Gaussian Processes (GPs)

GPs are a flexible, non-parametric Bayesian approach to regression. Instead of fitting a single function, a GP infers a distribution over functions that are consistent with the data, providing excellent uncertainty quantification.
Python

# 1. Generate some non-linear data
np.random.seed(1)
X_gp = np.linspace(0, 10, 20)[:, None]
y_gp = np.sin(X_gp).ravel() + np.random.normal(0, 0.2, 20)

# 2. Define and fit the Gaussian Process model in PyMC
with pm.Model() as gp_model:
    # Priors for the covariance function hyperparameters
    length_scale = pm.Gamma("length_scale", alpha=2, beta=1)
    eta = pm.HalfCauchy("eta", beta=5)

    # Specify the covariance function (kernel)
    cov_func = eta**2 * pm.gp.cov.ExpQuad(1, ls=length_scale)
    gp = pm.gp.Marginal(cov_func=cov_func)

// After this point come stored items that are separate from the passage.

import Literature.Claims.NS.VasquezCampos2024
import Literature.Claims.NS.ClayPeriodScalingBridge
import HarnessLib

/-!
# Solo salvage for claim C35 `VasquezCampos2024` (cell `ns-claims`, D-0090): the §2 reduction (Step 1),
# kernel-discharged

Claim skeleton: `Literature/Claims/NS/VasquezCampos2024.lean` (typist-8, p47xxxx); VERDICT (refuter-7,
2026-08-27): false lemma at Step 2 `GlueThreshold` / `CompositionRule` (§2 l.713 × Cor. 23; kill
`Theorems/SoloRefuteVasquezCampos2024.lean`). This file (seat `ns-claims-salvage-p2`, salvage lane of C35)
discharges Step 1:

* `reduction_holds : Reduction` — §2 l.660–733 pp.4–5: if the Clay problem with viscosity `αν` and datum
  `u⁰(·/α)` is solvable then so is the one with viscosity `ν` and datum `u⁰`, via `u(x,t) = v(αx, αt)`.
  In the tree's vocabulary this is Leray's parabolic rescaling `v ↦ α v(α²t, αx)` (same viscosity;
  `ClayVariants.isNavierStokesSolution_nsRescale_zero`, here plus bounded energy `hasBoundedEnergy_nsRescale`)
  followed by the amplitude–time rescaling `w ↦ α⁻¹ w(α⁻¹ t)` that divides the viscosity by `α`
  (`ClayVariants.Solvable.of_viscosity`). TRUE classical symmetry bookkeeping (Leray 1934 §20; Tao 2013
  Rem. 1.2); the claim's failure is in the NEXT step (the threshold is not invariant under this scaling).

Solo lane (`Theorems/SoloSalvage<Slug>.lean`, no item).

WHAT THIS IS NOT: not a claim about NS regularity or blow-up; not a claim about any author beyond the
typed locator.
-/

noncomputable section

open Set MeasureTheory
open scoped ENNReal

-- The mandated landing namespace repeats the summit name by design (D-0017).
set_option linter.dupNamespace false

namespace Summit.NavierStokesRegularity.NavierStokesRegularity.Theorems

namespace VasquezCampos2024

open Literature.Claims.NS.VasquezCampos2024 Literature.Claims.NS.ClayVariants Literature.Analysis
  Literature.Analysis.FluidPDE

/-- Haar change of variables on `ℝ³` for lower integrals: `∫⁻ g(a • x) dx = |(a³)⁻¹| ∫⁻ g` for `a ≠ 0`
(Mathlib `Measure.map_addHaar_smul`). [folklore] -/
private theorem lintegral_comp_smul_R3 (g : R3 → ℝ≥0∞) {a : ℝ} (ha : a ≠ 0) :
    ∫⁻ x, g (a • x) = ENNReal.ofReal |(a ^ Module.finrank ℝ R3)⁻¹| * ∫⁻ x, g x := by
  calc ∫⁻ x, g (a • x) = ∫⁻ y, g y ∂(Measure.map (a • ·) volume) :=
        (lintegral_map_equiv g (Homeomorph.smul (isUnit_iff_ne_zero.2 ha).unit).toMeasurableEquiv).symm
    _ = ENNReal.ofReal |(a ^ Module.finrank ℝ R3)⁻¹| * ∫⁻ x, g x := by
        rw [Measure.map_addHaar_smul volume ha, lintegral_smul_measure, smul_eq_mul]

/-- Bounded energy (Fefferman's (7)) is preserved by Leray's rescaling `v ↦ c v(c²t, cx)`, `c > 0`
(the bound is multiplied by `c² · c⁻³`). [cite: FeffermanClay2006, (7) p. 1] -/
theorem hasBoundedEnergy_nsRescale {v : ℝ → R3 → R3} (hE : FluidPDE.HasBoundedEnergy v) {c : ℝ}
    (hc : 0 < c) : FluidPDE.HasBoundedEnergy (nsRescale c v) := by
  obtain ⟨C, hC, hCb⟩ := hE
  refine ⟨ENNReal.ofReal (c ^ 2) * (ENNReal.ofReal |(c ^ Module.finrank ℝ R3)⁻¹| * C),
    ENNReal.mul_lt_top ENNReal.ofReal_lt_top (ENNReal.mul_lt_top ENNReal.ofReal_lt_top hC),
    fun t ht => ?_⟩
  have h1 : (fun x => ‖nsRescale c v t x‖ₑ ^ 2) = fun x => ‖c • v (c ^ 2 * t) (c • x)‖ₑ ^ 2 := by
    funext x; rfl
  rw [h1, lintegral_enorm_sq_const_smul,
    lintegral_comp_smul_R3 (fun y => ‖v (c ^ 2 * t) y‖ₑ ^ 2) hc.ne']
  gcongr
  exact hCb (c ^ 2 * t) (by positivity)

/-- **Step 1 (`Reduction`, §2 l.660–733 pp.4–5) HOLDS**: solvability of the Clay problem at viscosity `αν`
for the datum `u⁰(·/α)` gives solvability at viscosity `ν` for `u⁰` — Leray's parabolic rescaling by `α`
(datum becomes `α u⁰`, same viscosity, bounded energy kept) followed by the amplitude–time rescaling by
`α⁻¹` (datum `u⁰`, viscosity `ν`); the composite is the paper's `u(x,t) = v(αx, αt)`.
[cite: VasquezCampos2024, §2 l.660–733 pp.4–5] -/
theorem reduction_holds : Literature.Claims.NS.VasquezCampos2024.Reduction := by
  intro ν α _hν hα u₀ _hu₀ hsol
  obtain ⟨v, q, hv, hq, hns, hE⟩ := hsol
  -- Leray rescaling by `c = α`
  obtain ⟨hns', hv', hq'⟩ := isNavierStokesSolution_nsRescale_zero hns hv hq hα
  have hdat : nsRescaleData α (fun x : R3 => u₀ (α⁻¹ • x)) = fun x => (α⁻¹)⁻¹ • u₀ x := by
    funext x
    simp [nsRescaleData, smul_smul, inv_mul_cancel₀ hα.ne']
  rw [hdat] at hns'
  have hsol' : clayR3.Solvable (α * ν) 0 (fun x => (α⁻¹)⁻¹ • u₀ x) :=
    ⟨_, _, hv', hq', hns', hasBoundedEnergy_nsRescale hE hα⟩
  -- amplitude–time rescaling by `a = α⁻¹`
  have h2 := ClaySpec.Solvable.of_viscosity (S := clayR3) (μ := α * ν) (a := α⁻¹) (inv_pos.2 hα)
    (fun w _ hw => hasBoundedEnergy_timeRescale hw (inv_pos.2 hα)) (g := 0) hsol'
  have hvis : α⁻¹ * (α * ν) = ν := by field_simp
  have hforce : timeRescale α⁻¹ (α⁻¹ ^ 2) (0 : ℝ → R3 → R3) = 0 := by
    funext s x; simp [timeRescale]
  rw [hvis, hforce] at h2
  exact h2

end VasquezCampos2024

end Summit.NavierStokesRegularity.NavierStokesRegularity.Theorems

    # Prior for the observation noise
    sigma = pm.HalfNormal("sigma", sigma=5)

    # Likelihood
    y_ = gp.marginal_likelihood("y", X=X_gp, y=y_gp, noise=sigma)
    trace_gp = pm.sample(1000, tune=1000)

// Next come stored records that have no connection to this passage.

/-!
# Line `admdef` (crux `AnticyclotomicEisensteinDivisibility`, stmt-BirchSwinnertonDyer-20727), rigidity road: the Tamagawa hypothesis (Tam)
# «`p ∤ c_v(E/K)` at the bad `v ∤ p`» DISCHARGED on the all-ramified cell — Howard's criterion at the root mod `𝔪` with (Tam) GONE

LEAD seat bsd-line-sbc-p1 (gen 30), `--supports stmt-BirchSwinnertonDyer-20727` (helper; OFF the v23 composition path).  Gen 29 landed Howard's
criterion at the root modulo `𝔪` for CHKLL25's signed bipartite systems on the all-ramified cell with every hypothesis standard
(`…AdmdefRankOneTamagawa`, `…AdmdefRankOneFinrank`), among them the printed hypothesis (Tam) of Hatley–Lei–Vigni 2022 §1.2 «`p ∤ c_v(E/K)` at every
bad place `v ∤ p`», and REMARKED that on the all-ramified cell with `p ≥ 5` (Tam) is automatic in print.  THIS FILE proves that remark in kernel, from
theorems already in the tree (no Tate curve is needed beyond what the tree proved):

* §1 `not_dvd_localTamagawaNumber_of_exists_inertia_smul_ne` — for an elliptic curve `E` over a number field `K`, a prime `p ≥ 5` and a finite place
  `v ∤ p` at which `E[p]` is RAMIFIED (some element of the inertia group of some prime of `K̄` above `v` moves a point of `E[p]`): **`p ∤ c_v(E/K)`**.
  Dichotomy on the reduction type of the local minimal model: split multiplicative ⟹ `c_v = ord_v(Δ_min)` (Kodaira–Néron, Silverman *ATAEC* IV.9.2(d),
  tree `localTamagawaNumber_eq_ordMinimalDiscriminant_of_hasSplitMultiplicativeReductionAt`) and `p ∣ ord_v(Δ_min)` would make `E[p]` UNRAMIFIED at `v`
  (Serre 1972 n° 1.12, the unramified half of the Tate-curve criterion, tree `smul_geomTorsion_eq_of_mem_inertia_of_hasMultiplicativeReductionAt_of_dvd`,
  proved there from Kodaira–Néron over `K_v^nr`); otherwise `1 ≤ c_v ≤ 4 < 5 ≤ p` (Kodaira–Néron bound, tree
  `localTamagawaNumber_le_four_of_not_hasSplitMultiplicativeReduction`, and `c_v ≠ 0`, tree `localTamagawaNumber_baseChange_ne_zero`).
* §2 `not_dvd_localTamagawaNumber_of_allRamified` — (Tam) for `E/K` VERBATIM as `…AdmdefRankOneTamagawa` consumes it, from `[K : ℚ] = 2`, `N = N_E`,
  `(N, d_K) = 1`, `p ≥ 5` and binder (ii) «`E[p]` ramified at every `q ∣ N`» (the `ℚ → K` inertia transfer is gen 28's
  `forall_exists_inertia_smul_ne_baseChange_of_allRamified`).
* §3 `limitBaseClass_layer_zero_one_ne_zero_of_hasUnitLambda_of_selmerGroup_line'`, `…_of_finrank_eq_one'` — **Howard 2006 Thm. 3.2.3 (c) at the ROOT
  mod `𝔪` on the all-ramified cell with (Tam) REMOVED**: [NV] `B.HasUnitLambda N` + `AcSigned.Setting` + the named print fact {Hatley–Lei–Vigni 2022
  Lemma 3.7, local form} + binder (ii) + `(N, d_K) = 1` + `p ≥ 5`, `ρ̄_{E,p}` onto, Heegner, `p` split + rank one (`Sel_p(E/K) = ℤ·s`, resp.
  `finrank (ZMod p) Sel_p(E/K)[p] = 1`) ⟹ `z_{0,1} ≠ 0`.

HONEST FRAMING: theorems only (no definition, no named fact, no `sorry`); the HLV named fact stays a HYPOTHESIS (conditional result); nothing about the
crux, the anchors (K1) or BSD is asserted; no summit statement is proved.

References: [cite: SilvermanATAEC1994, Cor. IV.9.2(d) (PDF p. 340), V.6 Prop. 6.1, Ex. 5.13(b)] [cite: SerreInventiones1972, n° 1.12] [cite: Serre1987, §4.1 (4.1.12)]
[cite: SilvermanAEC2009, Cor. VII.6.2] [cite: HatleyLeiVigni2022, §1.2 (Tam), Lemma 3.7] [cite: Howard2006, Thm. 3.2.3 (c)]
[cite: CastellaEtAl2025, Thm. 7.1 (ii), Thm. 7.4, Thm. 7.5 (arXiv:2308.10474v2 pp. 29–31)].
-/

-- D-0017: single-problem summit, the namespace repeats the problem name by design.
set_option linter.dupNamespace false
set_option autoImplicit false

noncomputable section

open scoped Classical NumberField Pointwise

namespace Summit.BirchSwinnertonDyer.BirchSwinnertonDyer.Theorems.SignedBaseChangeAcDivAdmdefTamagawaOfAllRamified

open WeierstrassCurve NumberField IsDedekindDomain Field Module
open Literature.NumberTheory.EllipticCurves Literature.NumberTheory.GaloisRepresentations
open Literature.NumberTheory.EllipticCurves.CastellaHsuKunduLeeLiu2025
open Literature.NumberTheory.EllipticCurves.BertoliniDarmon2005
open Literature.NumberTheory.EllipticCurves.AcSigned
open Summit.BirchSwinnertonDyer.BirchSwinnertonDyer.Theorems.AdditiveKoly
open Summit.BirchSwinnertonDyer.BirchSwinnertonDyer.Theorems.SignedBaseChangeAcDivAdmdefCoreRootOfSeenAnchor
open Summit.BirchSwinnertonDyer.BirchSwinnertonDyer.Theorems.SignedBaseChangeAcDivAdmdefRamifiedBaseChange
open Summit.BirchSwinnertonDyer.BirchSwinnertonDyer.Theorems.SignedBaseChangeAcDivAdmdefRankOneTamagawa
open Summit.BirchSwinnertonDyer.BirchSwinnertonDyer.Theorems.SignedBaseChangeAcDivAdmdefRankOneFinrank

# 3. Predict on new data points
X_new = np.linspace(-2, 12, 100)[:, None]
with gp_model:
    f_pred = gp.conditional("f_pred", Xnew=X_new)
    pred_samples = pm.sample_posterior_predictive(trace_gp, var_names=["f_pred"])

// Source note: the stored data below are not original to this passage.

import Summits.HubbardSuperconductivity.HubbardSuperconductivity.Theorems.AnisotropyChordTransferFibre3FinXDEvalW

/-!
# Route `AnisotropyChord` / H0 rotor rung: FIN per-`L` row-D (KT-2a″) cell facts, `L = 24`, cells 94–94

Kernel facts `xdCellAny0 24 (49/50) la lb aD = true` (in-kernel point tables, zero data; `decide +kernel`) for the combined-cell
grid of `L = 24` (g5 design, 1–2.5 % cells); assembled in `…FinXDTwentyFour`.  Prover seat `hubbard-h0-rotor-p3` g7; helper for piece A =
stmt-HubbardSuperconductivity-23918 of rung 19089 (`--supports`, helper class).  WHAT THIS IS NOT: nothing here proves superconductivity in the
Hubbard model (rotor TARGET as worded stays FALSE, g15 verdict); kernel facts for ONE hypothesis of ONE conditional reduction.
-/

set_option linter.dupNamespace false
set_option autoImplicit false

namespace Summit.HubbardSuperconductivity.HubbardSuperconductivity.Theorems.AnisotropyChord.Transfer.Fibre3

namespace FinXD

/-- cell 94 of `L = 24` (`cert`). [folklore] -/
theorem xd24_94 : xdCellAny0 24 (49/50 : ℚ) 947555008157305 971243883361238 (2/25 : ℚ) = true := by (rw [← xdCellAnyW0_eq]; decide +kernel)

end FinXD

end Summit.HubbardSuperconductivity.HubbardSuperconductivity.Theorems.AnisotropyChord.Transfer.Fibre3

# 4. Plot the GP fit and its uncertainty
plt.figure(figsize=(10, 5))
plt.plot(X_gp, y_gp, 'o', color='C0', ms=8, label="Observed Data")
plt.plot(X_new, pred_samples.posterior_predictive["f_pred"].mean(axis=(0,1)), "C1", lw=2, label="Posterior Mean Function")
az.plot_hdi(X_new.flatten(), pred_samples.posterior_predictive["f_pred"], color='C1', hdi_prob=0.95, fill_kwargs={'alpha': 0.2})
plt.title("Gaussian Process Regression")
plt.xlabel("X")
plt.ylabel("Y")
plt.legend()
plt.show()
The plot beautifully illustrates the power of GPs. The model learns the underlying sine wave and, crucially, the uncertainty (the shaded band) is narrow where we have data and widens dramatically where we don't, perfectly capturing the model's confidence in its predictions.